SOUTH WILLIAMSPORT, Pa. -- A team from New York captures the imagination of its community, then conquers the opposition on its way to the Little League World Series. But allegations swirl about ineligible players.
Here we go again.
With the Little League World Series set to open Friday, Little League is investigating allegations the Harlem team that won the Mid-Atlantic Regional did it with players from outside the league's boundaries.
Newsday reported Wednesday that as many as three players, including star pitcher Alibay Barkley, live outside the Harlem Little League district, according to neighbors.
Last summer's Little League World Series in South Williamsport, Pa., was dogged by scandal when Bronx, N.Y., pitcher Danny Almonte was discovered to be too old to play. Almonte's team was forced to forfeit its third-place finish after officials determined he was 14 instead of 12.
Last week, Little League received two anonymous messages claiming three of Harlem's players lived outside the team boundaries and that several players were too old. To be eligible for this year's tournament, players could not turn 13 before Aug. 1.
Those charges were investigated and disproved, Little League officials said.
But Newsday reported that three Harlem players appear to live outside the district -- Barkley and shortstop-pitcher Jeremy ''Jeter'' Lopez in the Hunts Point section of the Bronx, and third baseman-pitcher Andrew Diaz in Washington Heights.
Lance Van Auken, the spokesman for Little League and a member of the committee that investigates eligibility questions, said Wednesday the new allegations involve different players.
Little League is investigating and expects to make a decision on the allegations in the next day or two, Van Auken said. For now, the Harlem team remains eligible. Its first game is Saturday against a team from Fort Worth, Texas.
''There is no reason for us to believe at this point that there was any concerted effort to bend or break any rules here,'' Van Auken said. ''Harlem Little League is and has been a great example of Little League's urban initiative and why it works.''
Barkley was the starting pitcher and hit a two-run homer Tuesday night when Harlem beat Lehigh Little League of Bethlehem, Pa., 5-4 in seven innings to reach the World Series.
One of the Harlem coaches, Bill McGee, declined to discuss the allegations Wednesday.
''We're just getting settled in here. If you have any questions about baseball, we'll be happy to talk about it,'' he said. ''But if you have any questions about anything else, you should ask the league officials.''
In Hunts Point, one teenager said Barkley was definitely a local resident.
''He lives here,'' said Omar Camacho, 13, of the Bronx, who said Barkley was a regular at local pickup games. ''I've known him for a while. He told me he lives with his mother and two sisters.'' Another teenager also said Lopez lived in Hunts Point.
Simply living outside the Harlem league's boundaries might not make players ineligible.
Although each Little League has distinct geographic boundaries, there are circumstances under which a player might play outside the area where he lives.
A boy can play in any league where his parent or guardian lives, can continue to play in one league even after moving to another district, and can play in any league where his parents volunteer, even if he lives elsewhere.

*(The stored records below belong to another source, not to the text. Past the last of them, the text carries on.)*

variable (L : Type) [Field L] [NumberField L] [IsCMField L] (H : Matrix (Fin 3) (Fin 3) L)
  (hH : (H.map (cmConjRingHom L))ᵀ = H) (hHd : IsUnit H.det) (μω : HeckeCharacter L) (hμu : μω.IsUnitary)
  -- the local data SHARED with T1's `ComparisonKit` ∕ F0P3b's `CMCharIdentityClauses` ((χ1), RULING (V28)); instance families as there (`borel` at 𝔠₀)
  [∀ v : HeightOneSpectrum (𝓞 ↥(maximalRealSubfield L)), MeasurableSpace ((cmDatum L 3 H).Local v)]
  [∀ v : HeightOneSpectrum (𝓞 ↥(maximalRealSubfield L)),
    MeasurableSpace ((cmDatum L 2 (Matrix.of fun i j : Fin 2 => if i.val + j.val + 1 = 2 then (1 : L) else 0)).Local v ×
      (cmDatum L 1 (Matrix.of fun i j : Fin 1 => if i.val + j.val + 1 = 1 then (1 : L) else 0)).Local v)]
  [∀ (v : HeightOneSpectrum (𝓞 ↥(maximalRealSubfield L)))
      (a : ((cmDatum L 2 (Matrix.of fun i j : Fin 2 => if i.val + j.val + 1 = 2 then (1 : L) else 0)).Local v ×
        (cmDatum L 1 (Matrix.of fun i j : Fin 1 => if i.val + j.val + 1 = 1 then (1 : L) else 0)).Local v)),
    MeasurableSpace (((cmDatum L 2 (Matrix.of fun i j : Fin 2 => if i.val + j.val + 1 = 2 then (1 : L) else 0)).Local v ×
        (cmDatum L 1 (Matrix.of fun i j : Fin 1 => if i.val + j.val + 1 = 1 then (1 : L) else 0)).Local v) ⧸
      Subgroup.centralizer ({a} : Set ((cmDatum L 2 (Matrix.of fun i j : Fin 2 => if i.val + j.val + 1 = 2 then (1 : L) else 0)).Local v ×
        (cmDatum L 1 (Matrix.of fun i j : Fin 1 => if i.val + j.val + 1 = 1 then (1 : L) else 0)).Local v)))]
  [∀ (v : HeightOneSpectrum (𝓞 ↥(maximalRealSubfield L))) (γ : (cmDatum L 3 H).Local v),
    MeasurableSpace ((cmDatum L 3 H).Local v ⧸ Subgroup.centralizer ({γ} : Set ((cmDatum L 3 H).Local v)))]
  [∀ v : HeightOneSpectrum (𝓞 ↥(maximalRealSubfield L)), MeasurableSpace (Gqs L v ⧸ Subgroup.center (Gqs L v))]
  (Δ : ∀ v : HeightOneSpectrum (𝓞 ↥(maximalRealSubfield L)), LocalTransferFactor L H v)
  (mH : ∀ v : HeightOneSpectrum (𝓞 ↥(maximalRealSubfield L)),
    OrbitalMeasureFamily ((cmDatum L 2 (Matrix.of fun i j : Fin 2 => if i.val + j.val + 1 = 2 then (1 : L) else 0)).Local v ×
      (cmDatum L 1 (Matrix.of fun i j : Fin 1 => if i.val + j.val + 1 = 1 then (1 : L) else 0)).Local v))
  (mG : ∀ v : HeightOneSpectrum (𝓞 ↥(maximalRealSubfield L)), OrbitalMeasureFamily ((cmDatum L 3 H).Local v))
  (νG : ∀ v : HeightOneSpectrum (𝓞 ↥(maximalRealSubfield L)), Measure ((cmDatum L 3 H).Local v))
  (νH : ∀ v : HeightOneSpectrum (𝓞 ↥(maximalRealSubfield L)),
    Measure ((cmDatum L 2 (Matrix.of fun i j : Fin 2 => if i.val + j.val + 1 = 2 then (1 : L) else 0)).Local v ×
      (cmDatum L 1 (Matrix.of fun i j : Fin 1 => if i.val + j.val + 1 = 1 then (1 : L) else 0)).Local v))
  (ξloc : OneDimAutRepH L → ∀ v : HeightOneSpectrum (𝓞 ↥(maximalRealSubfield L)),
    (cmDatum L 2 (Matrix.of fun i j : Fin 2 => if i.val + j.val + 1 = 2 then (1 : L) else 0)).Local v ×
      (cmDatum L 1 (Matrix.of fun i j : Fin 1 => if i.val + j.val + 1 = 1 then (1 : L) else 0)).Local v →* ℂˣ)
  (μZ : ∀ v : HeightOneSpectrum (𝓞 ↥(maximalRealSubfield L)), Measure (Gqs L v ⧸ Subgroup.center (Gqs L v)))

/-- **`hSC_of_hCM` — the ★ ED. 2 clause yields the supercuspidal partner datum** (negative edge old ⇒ new: forget the character identity, keep `πˢ`,
`πs_isSupercuspidal`, `πs_ne`). [cite: Rogawski1990, §13.1 Prop. 13.1.3 (d), Prop. 13.1.4 p. 199] -/
theorem hSC_of_hCM
    (hCM : ∀ (ξ : OneDimAutRepH L) (v : HeightOneSpectrum (𝓞 ↥(maximalRealSubfield L)))
      (hns : ∀ w : PlacesOver L v, IsCMField.complexConj L • w.1 = w.1)
      (T : GL (Fin 3) (LocalRing L v)) (a : LocalRing L v) (ha : IsUnit a)
      (h : formCongr (conjLocal L (IsCMField.complexConj L) v) T (H.map (algebraMap L (LocalRing L v))) =
        a • (Matrix.of fun i j : Fin 3 => if i.val + j.val + 1 = 3 then (1 : L) else 0).map (algebraMap L (LocalRing L v)))
      (π2 πn : IrrClass (Gqs L v)),
      KeysCaseTwoLabels L v (μω.semilocalComponent L v) (torusLocalComponent L (IsCMField.complexConj L) v ξ.η)
        (torusLocalComponent L (IsCMField.complexConj L) v ξ.ψ) π2 πn → ¬ πn.IsSquareIntegrable (μZ v) →
      CMNonsplitCharIdentityAt L v H (Δ v) (mH v) (mG v) (νG v) (νH v) (ξloc ξ v) (IrrClass.comap (cmDatumLocalCongr L v T ha h).symm πn)) :
    ∀ (ξ : OneDimAutRepH L) (v : HeightOneSpectrum (𝓞 ↥(maximalRealSubfield L)))
      (hns : ∀ w : PlacesOver L v, IsCMField.complexConj L • w.1 = w.1)
      (T : GL (Fin 3) (LocalRing L v)) (a : LocalRing L v) (ha : IsUnit a)
      (h : formCongr (conjLocal L (IsCMField.complexConj L) v) T (H.map (algebraMap L (LocalRing L v))) =
        a • (Matrix.of fun i j : Fin 3 => if i.val + j.val + 1 = 3 then (1 : L) else 0).map (algebraMap L (LocalRing L v)))
      (π2 πn : IrrClass (Gqs L v)),
      KeysCaseTwoLabels L v (μω.semilocalComponent L v) (torusLocalComponent L (IsCMField.complexConj L) v ξ.η)
        (torusLocalComponent L (IsCMField.complexConj L) v ξ.ψ) π2 πn → ¬ πn.IsSquareIntegrable (μZ v) →
      ∃ πs : IrrClass ((cmDatum L 3 H).Local v), πs.IsSupercuspidal ∧ πs ≠ IrrClass.comap (cmDatumLocalCongr L v T ha h).symm πn :=
  fun ξ v hns T a ha h π2 πn hk hn =>
    ⟨(hCM ξ v hns T a ha h π2 πn hk hn).πs, (hCM ξ v hns T a ha h π2 πn hk hn).πs_isSupercuspidal, (hCM ξ v hns T a ha h π2 πn hk hn).πs_ne⟩

end BridgeOld

section BridgePackage

variable (L : Type) [Field L] [NumberField L] [IsCMField L] (H : Matrix (Fin 3) (Fin 3) L)
  (hH : (H.map (cmConjRingHom L))ᵀ = H) (hHd : IsUnit H.det) (μω : HeckeCharacter L) (hμu : μω.IsUnitary)
  -- the local data SHARED with T1's `ComparisonKit` ∕ F0P3b's `CMCharIdentityClauses` ((χ1), RULING (V28)); instance families as there (`borel` at 𝔠₀)
  [∀ v : HeightOneSpectrum (𝓞 ↥(maximalRealSubfield L)), MeasurableSpace ((cmDatum L 3 H).Local v)]
  [∀ v : HeightOneSpectrum (𝓞 ↥(maximalRealSubfield L)),
    MeasurableSpace ((cmDatum L 2 (Matrix.of fun i j : Fin 2 => if i.val + j.val + 1 = 2 then (1 : L) else 0)).Local v ×
      (cmDatum L 1 (Matrix.of fun i j : Fin 1 => if i.val + j.val + 1 = 1 then (1 : L) else 0)).Local v)]
  [∀ (v : HeightOneSpectrum (𝓞 ↥(maximalRealSubfield L)))
      (a : ((cmDatum L 2 (Matrix.of fun i j : Fin 2 => if i.val + j.val + 1 = 2 then (1 : L) else 0)).Local v ×
        (cmDatum L 1 (Matrix.of fun i j : Fin 1 => if i.val + j.val + 1 = 1 then (1 : L) else 0)).Local v)),
    MeasurableSpace (((cmDatum L 2 (Matrix.of fun i j : Fin 2 => if i.val + j.val + 1 = 2 then (1 : L) else 0)).Local v ×
        (cmDatum L 1 (Matrix.of fun i j : Fin 1 => if i.val + j.val + 1 = 1 then (1 : L) else 0)).Local v) ⧸
      Subgroup.centralizer ({a} : Set ((cmDatum L 2 (Matrix.of fun i j : Fin 2 => if i.val + j.val + 1 = 2 then (1 : L) else 0)).Local v ×
        (cmDatum L 1 (Matrix.of fun i j : Fin 1 => if i.val + j.val + 1 = 1 then (1 : L) else 0)).Local v)))]
  [∀ (v : HeightOneSpectrum (𝓞 ↥(maximalRealSubfield L))) (γ : (cmDatum L 3 H).Local v),
    MeasurableSpace ((cmDatum L 3 H).Local v ⧸ Subgroup.centralizer ({γ} : Set ((cmDatum L 3 H).Local v)))]
  [∀ v : HeightOneSpectrum (𝓞 ↥(maximalRealSubfield L)), MeasurableSpace (Gqs L v ⧸ Subgroup.center (Gqs L v))]
  (Δ : ∀ v : HeightOneSpectrum (𝓞 ↥(maximalRealSubfield L)), LocalTransferFactor L H v)
  (mH : ∀ v : HeightOneSpectrum (𝓞 ↥(maximalRealSubfield L)),
    OrbitalMeasureFamily ((cmDatum L 2 (Matrix.of fun i j : Fin 2 => if i.val + j.val + 1 = 2 then (1 : L) else 0)).Local v ×
      (cmDatum L 1 (Matrix.of fun i j : Fin 1 => if i.val + j.val + 1 = 1 then (1 : L) else 0)).Local v))
  (mG : ∀ v : HeightOneSpectrum (𝓞 ↥(maximalRealSubfield L)), OrbitalMeasureFamily ((cmDatum L 3 H).Local v))
  (νG : ∀ v : HeightOneSpectrum (𝓞 ↥(maximalRealSubfield L)), Measure ((cmDatum L 3 H).Local v))
  (νH : ∀ v : HeightOneSpectrum (𝓞 ↥(maximalRealSubfield L)),
    Measure ((cmDatum L 2 (Matrix.of fun i j : Fin 2 => if i.val + j.val + 1 = 2 then (1 : L) else 0)).Local v ×
      (cmDatum L 1 (Matrix.of fun i j : Fin 1 => if i.val + j.val + 1 = 1 then (1 : L) else 0)).Local v))
  (ξloc : OneDimAutRepH L → ∀ v : HeightOneSpectrum (𝓞 ↥(maximalRealSubfield L)),
    (cmDatum L 2 (Matrix.of fun i j : Fin 2 => if i.val + j.val + 1 = 2 then (1 : L) else 0)).Local v ×
      (cmDatum L 1 (Matrix.of fun i j : Fin 1 => if i.val + j.val + 1 = 1 then (1 : L) else 0)).Local v →* ℂˣ)
  (μZ : ∀ v : HeightOneSpectrum (𝓞 ↥(maximalRealSubfield L)), Measure (Gqs L v ⧸ Subgroup.center (Gqs L v)))
  [∀ v : HeightOneSpectrum (𝓞 ↥(maximalRealSubfield L)), BorelSpace (Gqs L v ⧸ Subgroup.center (Gqs L v))]
  [∀ v : HeightOneSpectrum (𝓞 ↥(maximalRealSubfield L)), (μZ v).IsHaarMeasure]

/-- **`hSC₀` FROM THE PACKAGE** ★ `CMCharIdentityPackage … Δ mH mG` (today's `hQ` binder of the closer): the supercuspidal partner datum at the local characters
`ξ.xiLocalChar v` and the record's Haar family `μZ` (= `hSC_of_hCM` ∘ ★ `hCM_of_cmCharIdentityPackage`). [cite: Rogawski1990, §13.1 Prop. 13.1.4 p. 199; §13.3 p. 202] -/
theorem hSC_of_cmCharIdentityPackage (hQ : CMCharIdentityPackage L H hH hHd νH νG μω hμu Δ mH mG) :
    ∀ (ξ : OneDimAutRepH L) (v : HeightOneSpectrum (𝓞 ↥(maximalRealSubfield L)))
      (hns : ∀ w : PlacesOver L v, IsCMField.complexConj L • w.1 = w.1)
      (T : GL (Fin 3) (LocalRing L v)) (a : LocalRing L v) (ha : IsUnit a)
      (h : formCongr (conjLocal L (IsCMField.complexConj L) v) T (H.map (algebraMap L (LocalRing L v))) =
        a • (Matrix.of fun i j : Fin 3 => if i.val + j.val + 1 = 3 then (1 : L) else 0).map (algebraMap L (LocalRing L v)))
      (π2 πn : IrrClass (Gqs L v)),
      KeysCaseTwoLabels L v (μω.semilocalComponent L v) (torusLocalComponent L (IsCMField.complexConj L) v ξ.η)
        (torusLocalComponent L (IsCMField.complexConj L) v ξ.ψ) π2 πn → ¬ πn.IsSquareIntegrable (μZ v) →
      ∃ πs : IrrClass ((cmDatum L 3 H).Local v), πs.IsSupercuspidal ∧ πs ≠ IrrClass.comap (cmDatumLocalCongr L v T ha h).symm πn :=
  fun ξ v hns T a ha h π2 πn hk hn =>
    ⟨(hQ.nonsplit ξ v hns T a ha h (μZ v) π2 πn hk hn).πs, (hQ.nonsplit ξ v hns T a ha h (μZ v) π2 πn hk hn).πs_isSupercuspidal,
      (hQ.nonsplit ξ v hns T a ha h (μZ v) π2 πn hk hn).πs_ne⟩

/-- **`hSC₀` FROM THE TEST PACKAGE** ★ `CMCharIdentityPackageTest … Δ mH mG` (A-p19 (g21) p840183, the `C_c^∞` repair of Q-CM; the closer's re-typed binder
`hQT` under desk D19 ADDENDUM (A) branch (α)): the supercuspidal partner datum read off [13.1.4] ON TEST FUNCTIONS — `πˢ`, supercuspidal, `≠ πⁿ ∘ e`; the identity
itself is not carried into K0. [cite: Rogawski1990, §13.1 Prop. 13.1.3 (d), Prop. 13.1.4 p. 199; §13.3 p. 202] -/
theorem hSC_of_cmCharIdentityPackageTest (hQT : CMCharIdentityPackageTest L H hH hHd νH νG μω hμu Δ mH mG) :
    ∀ (ξ : OneDimAutRepH L) (v : HeightOneSpectrum (𝓞 ↥(maximalRealSubfield L)))
      (hns : ∀ w : PlacesOver L v, IsCMField.complexConj L • w.1 = w.1)
      (T : GL (Fin 3) (LocalRing L v)) (a : LocalRing L v) (ha : IsUnit a)
      (h : formCongr (conjLocal L (IsCMField.complexConj L) v) T (H.map (algebraMap L (LocalRing L v))) =
        a • (Matrix.of fun i j : Fin 3 => if i.val + j.val + 1 = 3 then (1 : L) else 0).map (algebraMap L (LocalRing L v)))
      (π2 πn : IrrClass (Gqs L v)),
      KeysCaseTwoLabels L v (μω.semilocalComponent L v) (torusLocalComponent L (IsCMField.complexConj L) v ξ.η)
        (torusLocalComponent L (IsCMField.complexConj L) v ξ.ψ) π2 πn → ¬ πn.IsSquareIntegrable (μZ v) →
      ∃ πs : IrrClass ((cmDatum L 3 H).Local v), πs.IsSupercuspidal ∧ πs ≠ IrrClass.comap (cmDatumLocalCongr L v T ha h).symm πn := by
  intro ξ v hns T a ha h π2 πn hk hn
  obtain ⟨πs, hsc, hne, -⟩ := (hQT ξ).1 v hns T a ha h (μZ v) π2 πn hk hn
  exact ⟨πs, hsc, hne⟩

end BridgePackage

/-! ## §2 Law `XiUnram` from the letters of record, SC record (★ Glue §Exc with `hCM ↦ hSC`) -/

section Exc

Harlem Little League founder Dwight Raiford told Newsday he was unaware of any claim that Barkley and Lopez live in the Bronx.
''They've gone through Little League, gone through us. They're all legal,'' he was quoted as saying.
As for Diaz, Raiford said, ''The documentation we have is that he's within our boundaries.''
In the aftermath of last year's scandal, Little League strengthened its rules for documenting the age and residence of players. Each team must show proof that its players meet age and residence requirements first at the local level, and again if they win their state tournament and reach the regional.
The Almonte controversy created ''an opportunity to strengthen our program,'' said Stephen D. Keener, president and chief executive officer of Little League Baseball Inc., who added that the organization now is better prepared to handle eligibility questions.
Tom Hart, whose State College, Pa., team was beaten by the Bronx in last year's regional championship, on Wednesday said Little League needs to more actively investigate alleged misconduct.
''I did not feel Little League was prepared'' last year, Hart said, ''and I still think they need to develop an investigative branch.''
Associated Press Writer Eric Tucker in New York contributed to this story.